Уинстон Черчилль | страница 84



Оглядываясь в прошлое, здесь можно усмотреть упущенную возможность. Однако в действительности возможности не существовало никогда. Не только потому, что немецкая оппозиция в первую военную зиму, когда Чемберлен действительно поддерживал с ней контакты, проявила себя слабой, нерешительной и ненадёжной; не только потому, что неудавшийся, оставшийся без отклика путч 20 июля и теперь не произвёл вдохновляющего впечатления. Черчилль сам не был человеком, который победу — всё–таки теперь почти гарантированную тотальную победу — стал бы подвергать опасности такими рискованными переговорами. Ведь всё же он в первую очередь был воином, и лишь затем политиком. Он желал победы, и он желал её такой, чтобы она одновременно была победой его политической концепции. Однако когда это стало невозможным, тогда, во всяком случае и при других обстоятельствах, по крайней мере победа. Великодушие в победе, да. Примирение после победы, да. Но от победы отказаться? Нет и тысячу раз нет. Он был и оставался внуком Мальборо. Своего противника Болингброка, который ему испоганил победу, чтобы получить более выгодный для Англии мир, он буквально так ни разу и не простил.

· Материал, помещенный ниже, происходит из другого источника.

import Literature.NumberTheory.EllipticCurves.CanonicalPAdicHeightIntegralityProofs
import HarnessLib

/-!
# The canonical cyclotomic `p`-adic height at an ANOMALOUS good prime: Mazur–Tate's value subgroup
# with the term `n_{A_p}` — `ord_p ⟨P, Q⟩ ≥ 1 − 2·ord_p #Ẽ(𝔽_p)`, `ord_p Reg_p ≥ (1 − 2·ord_p #Ẽ(𝔽_p))·rank`

Topic `Literature/NumberTheory/EllipticCurves`; `Proofs`-style companion of
`CanonicalPAdicHeightIntegralityProofs.lean` (THEOREMS ONLY: no definition, no named fact, no instance).
Written by the prover seat `bsd-schneider-i1-c2` (gen 5, cell `bsd-schneider-ideate`) for corner A2 of the
BSD rank-one residual (anomalous Eisenstein primes), where the sibling file's `norm_pairing_le_of_not_anomalous`
does not apply.

## The printed statement and its proof

Mazur–Tate 1983, §3.3 (display after (3.3.4)) with (4.1.1)–(4.1.2) and (4.4) Prop.: the canonical
`ρ`-pairing takes values in `… + Σ_{v∉S,𝒱_∞} (1/m_{A_v}) ρ_v(K_v^*) + (1/m_{A_p})[ρ_p(K_p^*) +
(1/(m_{B_p} n_{A_p} n_{B_p})) ρ_p(𝔬_p^*)]`, `n_{A_p}` the exponent of `A₀⁰(k_p)/(torus) = Ẽ(𝔽_p)` at a good
`p`. For `E/ℚ`, `ρ = ρ_c = log_p ∘ χ` (`ρ_p(𝔬_p^*) ⊆ pℤ_p`, `p` odd) this reads
`ord_p ⟨P, Q⟩ ≥ 1 − max(max_ℓ ord_p m_ℓ, 2·ord_p n_p)`. The sibling file proves the case `p ∤ n_p`
(non-anomalous) and `p ∤ m_ℓ`: `⟨P, Q⟩ ∈ pℤ_p`. Here, under the same Tamagawa-index hypothesis
`p ∤ [E(ℚ) : E(ℚ) ∩ E⁰(ℚ_ℓ)]` but WITHOUT the anomalous restriction: every non-torsion `P` has the admissible
multiple `mP`, `m = N_p·m₀` with `p ∤ m₀` (`N_p = #Ẽ(𝔽_p)`, AEC VII.2.1), so
`ĥ_p(P) = ĥ_p(mP)/m²` has `ord_p ĥ_p(P) ≥ 1 − 2·ord_p N_p` (the Mazur–Stein–Tate form of the same bound,
MST06 Alg. 3.4; at an anomalous `p ≥ 5`, `ord_p N_p = 1` and the floor is `−1` — MST06 §4, `37a1` at `p = 53`:
"the regulator … is `26·53⁻² + …`", i.e. `ord₅₃ Reg = −1` in their normalisation `h_p = ⟨,⟩/(−2p)`).
Consequently `ord_p Reg_p ≥ (1 − 2·ord_p N_p) · rank` (ultrametric Hadamard, as in the sibling file).

## What is here

* `exists_admissible_nsmul_padicValNat_eq` — the admissible multiple `mP` with `ord_p m = ord_p N_p`, `m ≠ 0`.
* `norm_pairing_self_le_of_not_dvd_index`, `norm_pairing_le_of_not_dvd_index` — `‖⟨P, Q⟩‖ ≤ p^{2·ord_p N_p − 1}`.
* `norm_padicRegulator_le_of_not_dvd_index` — `‖Reg_p‖ ≤ (p^{2·ord_p N_p − 1})^{rank}`;
  `valuation_padicRegulator_ge_of_not_dvd_index` — `Reg_p ≠ 0 ⇒ (1 − 2·ord_p N_p)·rank ≤ ord_p Reg_p`.

## References

* B. Mazur, J. Tate, *Canonical height pairings via biextensions*, Progr. Math. 35 (1983): §3.3 (display
  after (3.3.4)), (4.1.1)–(4.1.2), (4.4) Prop. [MazurTate1983Biext]
* B. Mazur, W. Stein, J. Tate, Doc. Math. Extra Vol. Coates (2006), §1 (1.1), Alg. 3.4 (step 1), §4 p. 19
  (`37a1`, `p = 53`). [MazurSteinTate2006]
* J. H. Silverman, AEC 2nd ed., VII.2.1, VII.6.1. [SilvermanAEC2009]
-/

noncomputable section

open scoped Classical

namespace WeierstrassCurve

open Literature.NumberTheory.EllipticCurves

section Anomalous

variable (W : WeierstrassCurve ℚ) [W.IsElliptic] [W.IsGloballyMinimal] (p : ℕ) [Fact p.Prime]

omit [W.IsElliptic] in
/-- **An admissible multiple `mP` with `ord_p m = ord_p #Ẽ(𝔽_p)`** (anomalous primes allowed). For `W/ℚ`
globally minimal, a good prime `p ≥ 3` with `p ∤ [E(ℚ) : E(ℚ) ∩ E⁰(ℚ_ℓ)]` for every prime `ℓ` and a
non-torsion `P ∈ E(ℚ)`: `m = N_p · ∏_{ℓ bad for P} [E(ℚ) : E(ℚ) ∩ E⁰(ℚ_ℓ)]` works (`N_p·E(ℚ) ⊆ E₁(ℚ_p)`,
AEC VII.2.1; the index multiple lies in `E⁰(ℚ_ℓ)`), and `ord_p m = ord_p N_p` since the indices are prime to
`p`. Mazur–Tate's exponents `n_{A_p}`, `m_{A_ℓ}`. [cite: MazurTate1983Biext, §1.2 and (4.1.2)]
[cite: MazurSteinTate2006, Alg. 3.4 step 1] [cite: SilvermanAEC2009, VII.2.1 and VII.6.1] -/
theorem exists_admissible_nsmul_padicValNat_eq (hp : 3 ≤ p) (hgood : W.HasGoodReductionAtPrime p)
    (hidx : ∀ (ℓ : ℕ) [Fact ℓ.Prime], ¬ p ∣ (W.nonsingularReductionSubgroupAt ℓ).index)
    (P : W.toAffine.Point) (hP : ¬ IsOfFinAddOrder P) :
    ∃ m : ℕ, m ≠ 0 ∧ padicValNat p m = padicValNat p (W.reductionPointCount p) ∧
      W.IsAdmissible p (m • P) := by
  have hpp : p.Prime := Fact.out
  have hp2 : p ≠ 2 := by omega
  have hΔ : ¬ (p : ℤ) ∣ minimalDiscriminantInt W :=
    not_dvd_minimalDiscriminantInt_of_hasGoodReductionAtPrime' W p hgood
  have hNp0 : W.reductionPointCount p ≠ 0 := (W.reductionPointCount_pos p).ne'
  obtain ⟨x, y, h, rfl⟩ := exists_eq_some_of_not_isOfFinAddOrder hP
  -- the finitely many primes at which `P` may have singular reduction
  obtain ⟨S, hS⟩ := exists_finset_forall_hasNonsingularReductionAt h
  set e0 : ℕ → ℕ := fun ℓ =>
    if hℓ : ℓ.Prime then (haveI := Fact.mk hℓ; (W.nonsingularReductionSubgroupAt ℓ).index) else 1
    with he0def
  have he0 : ∀ ℓ, ¬ p ∣ e0 ℓ := fun ℓ => by
    simp only [he0def]
    split_ifs with hℓ
    · haveI := Fact.mk hℓ; exact hidx ℓ
    · exact hpp.not_dvd_one
  set m₀ := ∏ ℓ ∈ S, e0 ℓ with hm₀
  have hm₀p : ¬ p ∣ m₀ := by
    rw [hm₀]
    intro hdvd
    obtain ⟨ℓ, -, hℓ⟩ := (Prime.dvd_finsetProd_iff hpp.prime _).mp hdvd
    exact he0 ℓ hℓ
  have hm₀0 : m₀ ≠ 0 := fun h0 ↦ hm₀p (h0 ▸ dvd_zero p)
  have hm₀P : ∀ ℓ : ℕ, (hℓ : ℓ.Prime) → haveI := Fact.mk hℓ;
      m₀ • (Affine.Point.some x y h) ∈ W.nonsingularReductionSubgroupAt ℓ := by
    intro ℓ hℓ
    haveI := Fact.mk hℓ
    by_cases hℓS : ℓ ∈ S
    · obtain ⟨k, hk⟩ : e0 ℓ ∣ m₀ := Finset.dvd_prod_of_mem e0 hℓS
      rw [hk, mul_nsmul (Affine.Point.some x y h)]
      refine AddSubgroup.nsmul_mem _ ?_ k
      have : e0 ℓ = (W.nonsingularReductionSubgroupAt ℓ).index := by simp only [he0def, dif_pos hℓ]
      rw [this]
      exact AddSubgroup.nsmul_index_mem _ _
    · exact AddSubgroup.nsmul_mem _ ((mem_nonsingularReductionSubgroupAt_iff _).mpr
        ((W.reducesNonsingularlyAt_some ℓ h).mpr (hS ℓ hℓ hℓS))) m₀
  -- `Q = (m₀ N_p) P` lies in `E₁` at `p` and in `E₀` at every prime, and is non-torsion
  have hQfin : ¬ IsOfFinAddOrder ((m₀ * W.reductionPointCount p) • (Affine.Point.some x y h)) :=
    fun hf => hP (hf.of_nsmul (Nat.mul_ne_zero hm₀0 hNp0))
  have hQ₀ : ∀ ℓ : ℕ, (hℓ : ℓ.Prime) → haveI := Fact.mk hℓ;
      (m₀ * W.reductionPointCount p) • (Affine.Point.some x y h) ∈
        W.nonsingularReductionSubgroupAt ℓ := by
    intro ℓ hℓ
    haveI := Fact.mk hℓ
    rw [mul_nsmul (Affine.Point.some x y h)]
    exact AddSubgroup.nsmul_mem _ (hm₀P ℓ hℓ) _
  have hker := W.isInReductionKernel_reductionPointCount_nsmul p hΔ
    (W.toPadicPoint p (m₀ • Affine.Point.some x y h))
  rw [← map_nsmul, ← mul_nsmul] at hker
  obtain ⟨xq, yq, hq, hQeq⟩ := exists_eq_some_of_not_isOfFinAddOrder hQfin
  rw [hQeq] at hQ₀ hQfin hker
  rw [toPadicPoint_some, isInReductionKernel_some] at hker
  refine ⟨m₀ * W.reductionPointCount p, Nat.mul_ne_zero hm₀0 hNp0, ?_, ?_⟩
  · rw [padicValNat.mul hm₀0 hNp0, padicValNat.eq_zero_of_not_dvd hm₀p, zero_add]
  rw [hQeq]
  refine ⟨hQfin, hker, (W.inSigmaDisc_of_one_lt_norm hp2 hq hker).2, fun ℓ hℓ => ?_⟩
  haveI := Fact.mk hℓ
  exact (W.reducesNonsingularlyAt_some ℓ _).mp ((mem_nonsingularReductionSubgroupAt_iff _).mp (hQ₀ ℓ hℓ))

omit [W.IsElliptic] in
/-- **`‖⟨P, P⟩‖ ≤ p^{2·ord_p #Ẽ(𝔽_p) − 1}` at any good prime `p ≥ 3` with `p ∤ [E(ℚ) : E(ℚ) ∩ E⁰(ℚ_ℓ)]`**
(THE canonical datum): `⟨mP, mP⟩ = m²⟨P, P⟩ ∈ pℤ_p` for the admissible multiple of
`exists_admissible_nsmul_padicValNat_eq` (`norm_pairing_self_le_of_isAdmissible`), and `‖m‖ = p^{−ord_p N_p}`.
Mazur–Tate's term `(1/n_{A_p}²)·ρ_p(𝔬_p^*)`; at an anomalous `p` this is the floor `ord_p ⟨P,P⟩ ≥ −1`
(MST06 §4: `37a1` at `p = 53`). [cite: MazurTate1983Biext, §3.3 (display after (3.3.4)) and (4.1.1)]
[cite: MazurSteinTate2006, §1 (1.1), Alg. 3.4 and §4 p. 19] -/
theorem norm_pairing_self_le_of_not_dvd_index (hp : 3 ≤ p) (hgood : W.HasGoodReductionAtPrime p)
    (hidx : ∀ (ℓ : ℕ) [Fact ℓ.Prime], ¬ p ∣ (W.nonsingularReductionSubgroupAt ℓ).index)
    {D : PAdicHeightData W p} (hD : D.IsCanonical) (P : W.toAffine.Point) :
    ‖D.pairing P P‖ ≤ (p : ℝ) ^ (2 * (padicValNat p (W.reductionPointCount p) : ℤ) - 1) := by
  have hpp : p.Prime := Fact.out
  have hp2 : p ≠ 2 := by omega
  have hp1 : (1 : ℝ) < p := by exact_mod_cast hpp.one_lt
  have hp0 : (0 : ℝ) < p := by positivity
  by_cases hP : IsOfFinAddOrder P
  · rw [D.map_torsion P P hP, norm_zero]; positivity
  obtain ⟨m, hm0, hvm, hmP⟩ := exists_admissible_nsmul_padicValNat_eq W p hp hgood hidx P hP
  have hmm : D.pairing (m • P) (m • P) = ((m : ℚ_[p]) * m) * D.pairing P P := by
    rw [map_nsmul (D.pairing (m • P)) m P, D.symm (m • P) P, map_nsmul (D.pairing P) m P, smul_smul,
      nsmul_eq_mul, Nat.cast_mul]
  have key := norm_pairing_self_le_of_isAdmissible W p hp2 hD hmP
  rw [hmm, norm_mul, norm_mul] at key
  -- `‖m‖ = p^{-ord_p N_p}`
  have hmnorm : ‖(m : ℚ_[p])‖ = (p : ℝ) ^ (-(padicValNat p (W.reductionPointCount p) : ℤ)) := by
    have : ((m : ℚ) : ℚ_[p]) = (m : ℚ_[p]) := by push_cast; rfl
    rw [← this, Padic.norm_eq_zpow_neg_valuation (by exact_mod_cast hm0), Padic.valuation_ratCast,
      padicValRat.of_nat, hvm]
  rw [hmnorm] at key
  have hmpos : (0 : ℝ) < (p : ℝ) ^ (-(padicValNat p (W.reductionPointCount p) : ℤ)) := zpow_pos hp0 _
  -- divide
  have key' : ‖D.pairing P P‖ ≤ (p : ℝ)⁻¹ /
      ((p : ℝ) ^ (-(padicValNat p (W.reductionPointCount p) : ℤ)) *
        (p : ℝ) ^ (-(padicValNat p (W.reductionPointCount p) : ℤ))) := by
    rw [le_div_iff₀ (mul_pos hmpos hmpos)]
    linarith [key, mul_comm (‖D.pairing P P‖)
      ((p : ℝ) ^ (-(padicValNat p (W.reductionPointCount p) : ℤ)) *
        (p : ℝ) ^ (-(padicValNat p (W.reductionPointCount p) : ℤ)))]
  refine key'.trans (le_of_eq ?_)
  rw [← zpow_add₀ hp0.ne', ← zpow_neg_one, div_eq_mul_inv, ← zpow_neg, ← zpow_add₀ hp0.ne']
  congr 1
  ring

omit [W.IsElliptic] in
/-- **`‖⟨P, Q⟩‖ ≤ p^{2·ord_p #Ẽ(𝔽_p) − 1}` for all `P, Q`** (same hypotheses; polarisation, `‖2‖ = 1` for
odd `p`). Mazur–Tate 1983 §3.3 for `E/ℚ`, `ρ = ρ_c`, at a good prime with `p ∤ m_ℓ`, the `n_p`-term kept.
[cite: MazurTate1983Biext, §3.3 (display after (3.3.4)), (4.1.1)–(4.1.2), (4.4) Prop.] -/
theorem norm_pairing_le_of_not_dvd_index (hp : 3 ≤ p) (hgood : W.HasGoodReductionAtPrime p)
    (hidx : ∀ (ℓ : ℕ) [Fact ℓ.Prime], ¬ p ∣ (W.nonsingularReductionSubgroupAt ℓ).index)
    {D : PAdicHeightData W p} (hD : D.IsCanonical) (P Q : W.toAffine.Point) :
    ‖D.pairing P Q‖ ≤ (p : ℝ) ^ (2 * (padicValNat p (W.reductionPointCount p) : ℤ) - 1) := by
  have hpp : p.Prime := Fact.out
  have hp2 : p ≠ 2 := by omega
  set c : ℝ := (p : ℝ) ^ (2 * (padicValNat p (W.reductionPointCount p) : ℤ) - 1) with hc
  have hdiag : ∀ R : W.toAffine.Point, ‖D.pairing R R‖ ≤ c := fun R ↦
    norm_pairing_self_le_of_not_dvd_index W p hp hgood hidx hD R
  have hpol : (2 : ℚ_[p]) * D.pairing P Q =
      D.pairing (P + Q) (P + Q) - D.pairing P P - D.pairing Q Q := by
    simp only [map_add, AddMonoidHom.add_apply, D.symm Q P]; ring
  have hsub : ∀ a b : ℚ_[p], ‖a - b‖ ≤ max ‖a‖ ‖b‖ := fun a b ↦ by
    rw [sub_eq_add_neg, ← norm_neg b]; exact IsUltrametricDist.norm_add_le_max a (-b)
  have h2 : ‖(2 : ℚ_[p])‖ = 1 := by
    have : ((2 : ℕ) : ℚ_[p]) = 2 := by norm_num
    rw [← this, Padic.norm_natCast_eq_one_iff]
    exact (Nat.coprime_primes hpp Nat.prime_two).mpr hp2
  have key : ‖(2 : ℚ_[p]) * D.pairing P Q‖ ≤ c := by
    rw [hpol]
    refine (hsub _ _).trans (max_le ?_ (hdiag Q))
    exact (hsub _ _).trans (max_le (hdiag _) (hdiag P))
  rwa [norm_mul, h2, one_mul] at key

omit [W.IsElliptic] [W.IsGloballyMinimal] in
/-- Ultrametric Hadamard bound: a square matrix over `ℚ_p` with all entries of norm `≤ c` has
determinant of norm `≤ c^n` (Leibniz expansion; the sibling file's private lemma, restated). [folklore] -/
private theorem norm_det_le_pow_card_of_forall_norm_le' {ι : Type*} [Fintype ι] {c : ℝ} (hc : 0 ≤ c)
    (M : Matrix ι ι ℚ_[p]) (hM : ∀ i j, ‖M i j‖ ≤ c) : ‖M.det‖ ≤ c ^ Fintype.card ι := by
  rw [Matrix.det_apply]
  refine IsUltrametricDist.norm_sum_le_of_forall_le_of_nonneg (pow_nonneg hc _) fun σ _ ↦ ?_
  have hsign : ‖Equiv.Perm.sign σ • ∏ i, M (σ i) i‖ = ‖∏ i, M (σ i) i‖ := by
    rcases Int.units_eq_one_or (Equiv.Perm.sign σ) with h | h
    · rw [h, one_smul]
    · rw [h, Units.neg_smul, one_smul, norm_neg]
  rw [hsign, norm_prod]
  calc ∏ i, ‖M (σ i) i‖ ≤ ∏ _i : ι, c :=
        Finset.prod_le_prod (fun i _ ↦ norm_nonneg _) (fun i _ ↦ hM _ _)
    _ = c ^ Fintype.card ι := by rw [Finset.prod_const, Finset.card_univ]

omit [W.IsGloballyMinimal] in
/-- Ultrametric Hadamard for the regulator: pairing values of norm `≤ c` (`0 ≤ c`) give
`‖Reg_p(D)‖ ≤ c^{rank}` (the regulator is the Gram determinant of a Mordell–Weil basis,
`padicRegulatorOf_eq_padicRegulator_holds`). [cite: KunduRay2024, §3 (display before Thm 3.6)] -/
theorem norm_padicRegulator_le_pow_of_forall_norm_pairing_le {D : PAdicHeightData W p} {c : ℝ} (hc : 0 ≤ c)
    (h : ∀ P Q : W.toAffine.Point, ‖D.pairing P Q‖ ≤ c) :
    ‖padicRegulator D‖ ≤ c ^ W.mordellWeilRank := by
  obtain ⟨P, hP⟩ := W.exists_isMordellWeilBasis_holds
  rw [← hP.padicRegulatorOf_eq_padicRegulator D]
  have hdet := norm_det_le_pow_card_of_forall_norm_le' (p := p) hc (D.pairingMatrix P)
    (fun i j ↦ show ‖D.pairing (P i) (P j)‖ ≤ _ from h _ _)
  rwa [Fintype.card_fin] at hdet

/-- **`‖Reg_p‖ ≤ (p^{2·ord_p #Ẽ(𝔽_p) − 1})^{rank}`** at a good prime `p ≥ 3` with `p ∤ [E(ℚ) : E(ℚ) ∩ E⁰(ℚ_ℓ)]`
for all `ℓ`, for THE canonical datum. [cite: MazurTate1983Biext, §3.3 and (4.1.1)]
[cite: KunduRay2024, §3 (display before Thm 3.6)] -/
theorem norm_padicRegulator_le_of_not_dvd_index (hp : 3 ≤ p) (hgood : W.HasGoodReductionAtPrime p)
    (hidx : ∀ (ℓ : ℕ) [Fact ℓ.Prime], ¬ p ∣ (W.nonsingularReductionSubgroupAt ℓ).index)
    {D : PAdicHeightData W p} (hD : D.IsCanonical) :
    ‖padicRegulator D‖ ≤
      ((p : ℝ) ^ (2 * (padicValNat p (W.reductionPointCount p) : ℤ) - 1)) ^ W.mordellWeilRank :=
  norm_padicRegulator_le_pow_of_forall_norm_pairing_le W p (by positivity)
    (norm_pairing_le_of_not_dvd_index W p hp hgood hidx hD)

/-- **Valuation form: `Reg_p ≠ 0 ⇒ (1 − 2·ord_p #Ẽ(𝔽_p)) · rank ≤ ord_p Reg_p`** (same hypotheses). At an
anomalous `p ≥ 5` (`ord_p #Ẽ(𝔽_p) = 1`) in rank one this is the floor `ord_p Reg_p ≥ −1` observed on every
pair of the cells' censuses (MST06 §4: `37a1` at `p = 53` attains it). [cite: MazurTate1983Biext, §3.3 and (4.1.1)]
[cite: MazurSteinTate2006, §4 p. 19] -/
theorem valuation_padicRegulator_ge_of_not_dvd_index (hp : 3 ≤ p) (hgood : W.HasGoodReductionAtPrime p)
    (hidx : ∀ (ℓ : ℕ) [Fact ℓ.Prime], ¬ p ∣ (W.nonsingularReductionSubgroupAt ℓ).index)
    {D : PAdicHeightData W p} (hD : D.IsCanonical) (hR : padicRegulator D ≠ 0) :
    (1 - 2 * (padicValNat p (W.reductionPointCount p) : ℤ)) * W.mordellWeilRank ≤
      (padicRegulator D).valuation := by
  have hpp : p.Prime := Fact.out
  have hp1 : (1 : ℝ) < p := by exact_mod_cast hpp.one_lt
  have h := norm_padicRegulator_le_of_not_dvd_index W p hp hgood hidx hD
  rw [Padic.norm_eq_zpow_neg_valuation hR, ← zpow_natCast, ← zpow_mul] at h
  have h' := (zpow_le_zpow_iff_right₀ hp1).mp h
  linarith

end Anomalous

end WeierstrassCurve

end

Он получил свою победу, и нельзя сказать, что он ею не наслаждался. Были великие и чудесные моменты, как например свидание с освобождённым Парижем. Однако он был и оставался пленником своей победы, и он потирал о неё свои раны, как лев трётся о прутья своей клетки. Политик Черчилль в последние девять месяцев войны — это последовательность импровизаций, неутомимый ванька–встанька. В августе 1944 года он летал в Италию с отчаянными (и не до конца продуманными) планами, всё–таки каким–то образом сделать возможным прорыв на Триест и Вену. Тщетно, итальянский фронт был слишком беспощадно ослаблен и опустошён в пользу французского. Затем ему пришла неожиданная идея: что мог делать Рузвельт — прямой, жёсткий торг со Сталиным как держава с державой — не следует ли и ему так же поступить? В октябре он полетел в Москву и провёл жёсткие, циничные сделки со Сталиным: Румыния для тебя, Греция для меня; а Польшу отодвинем на Запад — как, это можно изобразить тремя спичками. Что последовало, было его самым отвратительным моментом, со сценами, которые лучше забыть: польский премьер–министр Миколайчик, который не хотел позволить, чтобы его страну продавали в розницу, угрожал буквально кулаком. А когда освобождённые Афины восстали против установленного английскими освободителями консервативного правительства, он приказал обращаться с ними как с покорённым городом. Сталин наблюдал без комментариев, и Черчилль сказал в палате общин, что никогда какое–либо правительство не было более верно своему слову, чем русское советское правительство. Однако когда весной 1945 года неожиданно для западных армий возникла возможность всё же первыми прийти в Берлин и на Одер, он сделал всё возможное, чтобы уговорить Эйзенхауэра и Трумэна осуществить этот нежданный шанс — который не совсем соответствовал предшествовавшим соглашениям трёх держав о зонах оккупации Германии. И отвода войск западных союзников из Саксонии, Тюрингии и Мекленбурга на оговорённые линии разграничения никогда бы не произошло, если бы дела шли по его представлениям. Россия снова стала врагом.